I was invited by a family friend to go to an easter egg hunt and dinner on Saturday evening and since I didn't have anything else to do (and I knew the food would be good!) I stopped by.

There are multiple wards here so even though everyone was LDS many of them didn't know each other or only knew of each other - I think that since I was familiar to the TBM host everyone just assumed me to be TBM as well.

These are all young families - mostly in their late 20s or maybe very early 30s and the stress of their lives (too many kids too young) was painfully obvious.

Anyway, I kept my mouth shut and I heard the most amazing things!

1. A girl asked what happens if you say "no" to a calling (this got my attention!) and one guy told a story of how during the sustaining vote the person being given the calling raised his own hand as "opposed" - I guess he was immediately escorted out of the chapel and talked into the calling.

Another girl told about the time she had 2 callings and the bishop insisted that she take on a third - she told him "absolutely not" but the bishop made it official anyway.

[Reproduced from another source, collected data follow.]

import Literature.AnabelianGeometry.EtaleTheta.SettingModelChiTwistedLatticeKernels
import HarnessLib

/-!
# The χ-twisted root model with an extra Tate lattice, file 2a: the theta-quotient embedding `(Π^tp_Xχ)^Θ ↪ (Π^tp_X□)^Θ`
# and the theta-centre identification `Δ_Θ(curveχ) ≃* Δ_Θ(curveLat)` (coefficient input of the Kummer core of `modelLat`)

Mochizuki, *The étale theta function …*, Publ. RIMS **45** (2009) [EtTh], §1, PRIMS PDF p. 12 ("`Δ_Θ` (`≅ Ẑ(1)`) …
the kernel of `(Π^tp_X)^Θ ↠ (Π^tp_X)^ell`") [cite: MochizukiEtTh2009, §1 p.12].

LATTICE TWIST OF `Ẑ(1)²` — NOT the (B) section twist (cf. file 1, `SettingModelChiTwistedLattice.lean`, and abc-iut-L2-lead
R709).  abc-iut cell, K-L6 slice, row «KL6-CLOSURE-CERT F-2633», seat abc-iut-L6-t19 (gen 8).  Over files 1–1f
(`iotaPi`, `iotaPi_mem_thetaKer_iff`, `iotaPi_mem_ellKer_iff`, `exists_iotaPi_eq_of_mem_ellKer`) and abc-iut-L2-d1's generic
theta quotients `CurveTheta.*`:

* **`iotaTheta p : (Π^tp_Xχ)^Θ →* (Π^tp_X□)^Θ`** — `QuotientGroup.map` of the slice embedding `ι` (the theta kernel of `curveχ`
  maps into that of `curveLat`); `iotaTheta ∘ toThetaχ = toTheta□ ∘ ι`; continuous; INJECTIVE (`iotaPi_mem_thetaKer_iff`);
* **`map_iotaTheta_deltaTheta`**: `iotaTheta(Δ_Θ(curveχ)) = Δ_Θ(curveLat)` (`Δ_Θ = Ker(θ ↠ ell)`; surjectivity because the ell
  kernel of `curveLat` lies in the image of `ι`);
* **`deltaThetaIota p : Δ_Θ(curveχ) ≃* Δ_Θ(curveLat)`**, with `coe_deltaThetaIota` — the identification through which file 2
  transports abc-iut-L6-d6's `Ẑ`-coordinates `c^t` (`deltaThetaCoordχ`) and the Kummer coefficient map to `modelLat`.

HONEST LABEL: semi-synthetic model bookkeeping; nothing of [EtTh] asserted; no side taken on [IUTchIII] Cor. 3.12.  Class (b)
construction file (def-bearing: `iotaTheta`, `deltaThetaIota`; no instance, no notation, no Prop-valued def).
-/

noncomputable section

namespace Literature.AnabelianGeometry.EtaleTheta.SettingModel

open Literature.AnabelianGeometry.SemiGraphs _root_.Topology _root_.Function

variable (p : ℕ) [Fact p.Prime]

/-- The theta kernel of `curveχ` maps into the theta kernel of `curveLat` under `ι`. [cite: MochizukiEtTh2009, §1 p.12] -/
theorem thetaKerχ_le_comap_iotaPi :
    CurveTheta.thetaKer (curveχ p) ≤ (CurveTheta.thetaKer (curveLat p)).comap (iotaPi p).toMonoidHom :=
  fun _ hg => iotaPi_mem_thetaKer p hg

/-- **`(Π^tp_Xχ)^Θ → (Π^tp_X□)^Θ`** induced by the slice embedding. [cite: MochizukiEtTh2009, §1 p.12] -/
def iotaTheta : CurveTheta.GTheta (curveχ p) →* CurveTheta.GTheta (curveLat p) :=
  QuotientGroup.map _ _ (iotaPi p).toMonoidHom (thetaKerχ_le_comap_iotaPi p)

/-- `iotaTheta ∘ toThetaχ = toTheta□ ∘ ι`. [cite: MochizukiEtTh2009, §1 p.12] -/
theorem iotaTheta_toTheta (g : PiTpχ p) :
    iotaTheta p (CurveTheta.toTheta (curveχ p) g) = CurveTheta.toTheta (curveLat p) (iotaPi p g) := rfl

/-- `iotaTheta` is continuous (quotient topologies). [cite: MochizukiEtTh2009, §1 p.12] -/
theorem continuous_iotaTheta : Continuous (iotaTheta p) := by
  have hq : IsQuotientMap (CurveTheta.toTheta (curveχ p) : PiTpχ p → CurveTheta.GTheta (curveχ p)) :=
    QuotientGroup.isQuotientMap_mk _
  refine hq.continuous_iff.2 ?_
  have e : (iotaTheta p) ∘ (CurveTheta.toTheta (curveχ p)) = (CurveTheta.toTheta (curveLat p)) ∘ (iotaPi p) := rfl
  rw [e]
  exact (CurveTheta.continuous_toTheta (curveLat p)).comp (iotaPi p).continuous

/-- `iotaTheta` is injective (`ι g` lies in the theta kernel of `curveLat` iff `g` lies in that of `curveχ`).
[cite: MochizukiEtTh2009, §1 p.12] -/
theorem iotaTheta_injective : Injective (iotaTheta p) := by
  rw [← MonoidHom.ker_eq_bot_iff, eq_bot_iff]
  intro x hx
  obtain ⟨g, rfl⟩ := CurveTheta.toTheta_surjective (curveχ p) x
  rw [MonoidHom.mem_ker, iotaTheta_toTheta] at hx
  have hg : iotaPi p g ∈ CurveTheta.thetaKer (curveLat p) := by
    rw [CurveTheta.mem_thetaKer_iff]
    have := (QuotientGroup.eq_one_iff (iotaPi p g)).mp hx
    exact (CurveTheta.mem_thetaKer_iff (curveLat p) _).mp this
  have hg' : g ∈ CurveTheta.thetaKer (curveχ p) := (iotaPi_mem_thetaKer_iff p g).mp hg
  rw [Subgroup.mem_bot]
  exact (QuotientGroup.eq_one_iff g).mpr hg'

/-- **`iotaTheta(Δ_Θ(curveχ)) = Δ_Θ(curveLat)`** (`Δ_Θ = Ker((·)^Θ ↠ (·)^ell)`). [cite: MochizukiEtTh2009, §1 p.12] -/
theorem map_iotaTheta_deltaTheta :
    ((CurveTheta.thetaToEll (curveχ p)).ker).map (iotaTheta p) = (CurveTheta.thetaToEll (curveLat p)).ker := by
  apply le_antisymm
  · rintro _ ⟨x, hx, rfl⟩
    obtain ⟨g, hg, rfl⟩ := CurveTheta.exists_eq_toTheta_of_mem_ker_thetaToEll (curveχ p) hx
    rw [iotaTheta_toTheta]
    exact (CurveTheta.mk_mem_ker_thetaToEll_iff (curveLat p) _).mpr (iotaPi_mem_ellKer p hg)
  · intro y hy
    obtain ⟨x, hx, rfl⟩ := CurveTheta.exists_eq_toTheta_of_mem_ker_thetaToEll (curveLat p) hy
    obtain ⟨g, rfl⟩ := exists_iotaPi_eq_of_mem_ellKer p hx
    refine ⟨CurveTheta.toTheta (curveχ p) g, ?_, iotaTheta_toTheta p g⟩
    exact (CurveTheta.mk_mem_ker_thetaToEll_iff (curveχ p) _).mpr ((iotaPi_mem_ellKer_iff p g).mp hx)

/-- **`Δ_Θ(curveχ) ≃* Δ_Θ(curveLat)`** through `iotaTheta`. [cite: MochizukiEtTh2009, §1 p.12] -/
def deltaThetaIota : (CurveTheta.thetaToEll (curveχ p)).ker ≃* (CurveTheta.thetaToEll (curveLat p)).ker :=
  (MulEquiv.ofBijective ((iotaTheta p).subgroupMap (CurveTheta.thetaToEll (curveχ p)).ker)
      ⟨fun _ _ h => Subtype.ext (iotaTheta_injective p (congrArg Subtype.val h)),
        MonoidHom.subgroupMap_surjective _ _⟩).trans
    (MulEquiv.subgroupCongr (map_iotaTheta_deltaTheta p))

/-- `deltaThetaIota` is `iotaTheta` on underlying elements. [cite: MochizukiEtTh2009, §1 p.12] -/
@[simp] theorem coe_deltaThetaIota (a : (CurveTheta.thetaToEll (curveχ p)).ker) :
    ((deltaThetaIota p a : (CurveTheta.thetaToEll (curveLat p)).ker) : CurveTheta.GTheta (curveLat p)) = iotaTheta p a :=
  rfl

/-- `deltaThetaIota` is continuous (subspace topologies of the quotient topologies). [cite: MochizukiEtTh2009, §1 p.12] -/
theorem continuous_deltaThetaIota : Continuous (deltaThetaIota p) :=
  Continuous.subtype_mk ((continuous_iotaTheta p).comp continuous_subtype_val) _

/-- The theta centres of the two ROOT RECORDS: `(modelLat p).DeltaTheta` is `Ker(θ ↠ ell)` of `curveLat` and
`(modelχ p).DeltaTheta` that of `curveχ` (both by construction of the records). [cite: MochizukiEtTh2009, §1 p.12] -/
theorem deltaTheta_modelLat_eq : (ThetaSetting.modelLat p).DeltaTheta = (CurveTheta.thetaToEll (curveLat p)).ker := rfl

/-- [cite: MochizukiEtTh2009, §1 p.12] -/
theorem deltaTheta_modelχ_eq : (ThetaSetting.modelχ p).DeltaTheta = (CurveTheta.thetaToEll (curveχ p)).ker := rfl

end Literature.AnabelianGeometry.EtaleTheta.SettingModel

end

What I noticed most was that nobody seemed to have a "you never say no to a calling" way about them - everyone seemed to be genuinely supportive of her position.

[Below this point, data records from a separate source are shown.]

import Mathlib
import Summits.MatrixMultiplication.MatrixMultiplication.Theses.GLnSeparatingDesigns
import Literature.Computability.AlgebraicComplexity.MatrixMultiplicationExponent
import Literature.Computability.AlgebraicComplexity.FlatteningBound

/-!
# `GLnSeparatingDesigns.SeparationDegreeCost` (stmt-MatrixMultiplication-18361) — Negative lane I:
# the limit `η → 0` is load-bearing (no fixed tolerance prices designs)

Negative / support lemmas of the standing disprover (`Cruxes/SeparationDegreeCost/Disproof.lean`),
landed for import by ideators, planners and the line lead.  No Theses statement is asserted
positively here.  The crux (BCGPU 2024 Cor. 2.8, border clause) says: for `n ≥ 3`, `s ≥ 2`, if FOR
EVERY `η > 0` there are TPP subsets `X, Y, Z ⊆ GL_n(ℂ)` of sizes `≥ N₁, N₂, N₃` carrying `η`-approximate
separating polynomials of total degree `≤ s`, then
`(N₁N₂N₃)^{ω/3} ≤ s^{(n(n−1)/2)(ω−2)} · C(s+n², n²)`.

* `separationDegreeCost_iff` — the crux is literally
  `∀ n ≥ 3, ∀ s ≥ 2, ∀ N, (∀ η > 0, DesignAt n s N η) → Conclusion n s N`;
  `designAt_of_points` — `X`-only designs (`Y = Z = {1}`: TPP automatic, a separator for `x₀` is a
  polynomial `≈ 1` at `x₀` and `≈ 0` on `X ∖ {x₀}`); `toGL` — integer `3 × 3` matrices in `GL₃(ℂ)`.
* `separationDegreeCost_fixedTol_false` — **the limit `η → 0` is load-bearing**: the variant asking
  for a design at ONE tolerance `η` (a strengthening of the crux, `separationDegreeCost_of_fixedTol`)
  is FALSE for every `η ≥ 3/7`.  Witness (`n = 3`, `s = 2`, `Y = Z = {1}`): `X` = the `576`
  invertible `3 × 3` matrices with entries in `{0, ±1}` and exactly four non-zero entries
  (`design576 : Param → _`, `3·2·3·2·2⁴` parameters `(σ = (r ↦ t ∓ r), i, τ, signs)`, injective by a
  `decide`d left inverse); for `x₀ ∈ X` the quadratic `((2ℓ + 1)² − 25)/56`, `ℓ(g) = Σ_{ij} (x₀)_{ij} g_{ij}`,
  is `1` at `x₀` and has modulus `≤ 3/7` on `X ∖ {x₀}` (Frobenius products of distinct norm-`4` integer
  matrices lie in `[-4, 3]`); but `576 > 512 = 8³` gives `576^{ω/3} > 8^ω = 64·8^{ω−2} > 55·8^{ω−2}` =
  the right-hand side, for ANY value of `ω > 0` — no bound on `ω` is used.
  Conjecturally the fixed-tolerance variant fails for every `η > 0` (spherical codes in `ℝ^{n²}`,
  `p = T_s(⟨g, x₀⟩)`, `s ≈ n²`); only `η ≥ 3/7` is proved here.  For the prover: the price is a genuine
  BORDER statement — an `η`-approximate restriction at one fixed `η < 1/2` carries no `ω`-information,
  only the family `η → 0` (degeneration of `⊕_λ ⟨d_λ⟩`) does.
-/
-- `Summit.<S>.<S>.…` repeats `MatrixMultiplication` (summit = sub-problem) by design (lakefile: linter off).
set_option linter.dupNamespace false

namespace Summit.MatrixMultiplication.MatrixMultiplication.Theorems

open scoped BigOperators
open Literature.Computability.AlgebraicComplexity
open Summit.MatrixMultiplication.MatrixMultiplication.Theses.GLnSeparatingDesigns (SeparationDegreeCost)

namespace SeparationDegreeCostNeg

/-! ## The crux, sliced by tolerance -/

/-- The design clause of the crux at ONE tolerance `η` (verbatim body of its hypothesis). [folklore] -/
def DesignAt (n s N₁ N₂ N₃ : ℕ) (η : ℝ) : Prop :=
  ∃ X Y Z : Finset (Matrix.GeneralLinearGroup (Fin n) ℂ), N₁ ≤ X.card ∧ N₂ ≤ Y.card ∧ N₃ ≤ Z.card ∧ (∀ x ∈ X, ∀ x' ∈ X, ∀ y ∈ Y, ∀ y' ∈ Y, ∀ z ∈ Z, ∀ z' ∈ Z, x * y⁻¹ * y' * z⁻¹ = x' * z'⁻¹ → x = x' ∧ y = y' ∧ z = z') ∧ ∀ x₀ ∈ X, ∀ z₀ ∈ Z, ∃ p : MvPolynomial (Fin n × Fin n) ℂ, p.totalDegree ≤ s ∧ ∀ x ∈ X, ∀ y ∈ Y, ∀ y' ∈ Y, ∀ z ∈ Z, ((x = x₀ ∧ y = y' ∧ z = z₀) → ‖MvPolynomial.eval (fun ij : Fin n × Fin n => ((x * y⁻¹ * y' * z⁻¹ : Matrix.GeneralLinearGroup (Fin n) ℂ) : Matrix (Fin n) (Fin n) ℂ) ij.1 ij.2) p - 1‖ ≤ η) ∧ (¬ (x = x₀ ∧ y = y' ∧ z = z₀) → ‖MvPolynomial.eval (fun ij : Fin n × Fin n => ((x * y⁻¹ * y' * z⁻¹ : Matrix.GeneralLinearGroup (Fin n) ℂ) : Matrix (Fin n) (Fin n) ℂ) ij.1 ij.2) p‖ ≤ η)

Makes me wonder what the girl that asked the question is thinking of doing...

2. They talked about A-hole bishops for a minute and then this one girl told the story of how she got pregnant while in singles ward and the bishop (who everyone there seemed to know of) was really hard on them. So much so that when they decided to get married they asked one of the 'family ward' bishops to do it even though they were new to town and didn't know him at all. They just figured that once they were married he would be their bishop so it might as well be him.

The point of her story wasn't so much what happened but the stark difference between the two bishops regarding their "situation" (their "situation" is now a totally cute little 3 year old...) and how the one was all about punishing them and shaming them and the other was all about helping them start out as a married couple and feel welcome at church and helping them get to the temple.

I was just shocked that in such a large group TBMs would so openly badmouth their Bishops. These are not NOMs of fringe-members - I had the impression that these are all temple going members.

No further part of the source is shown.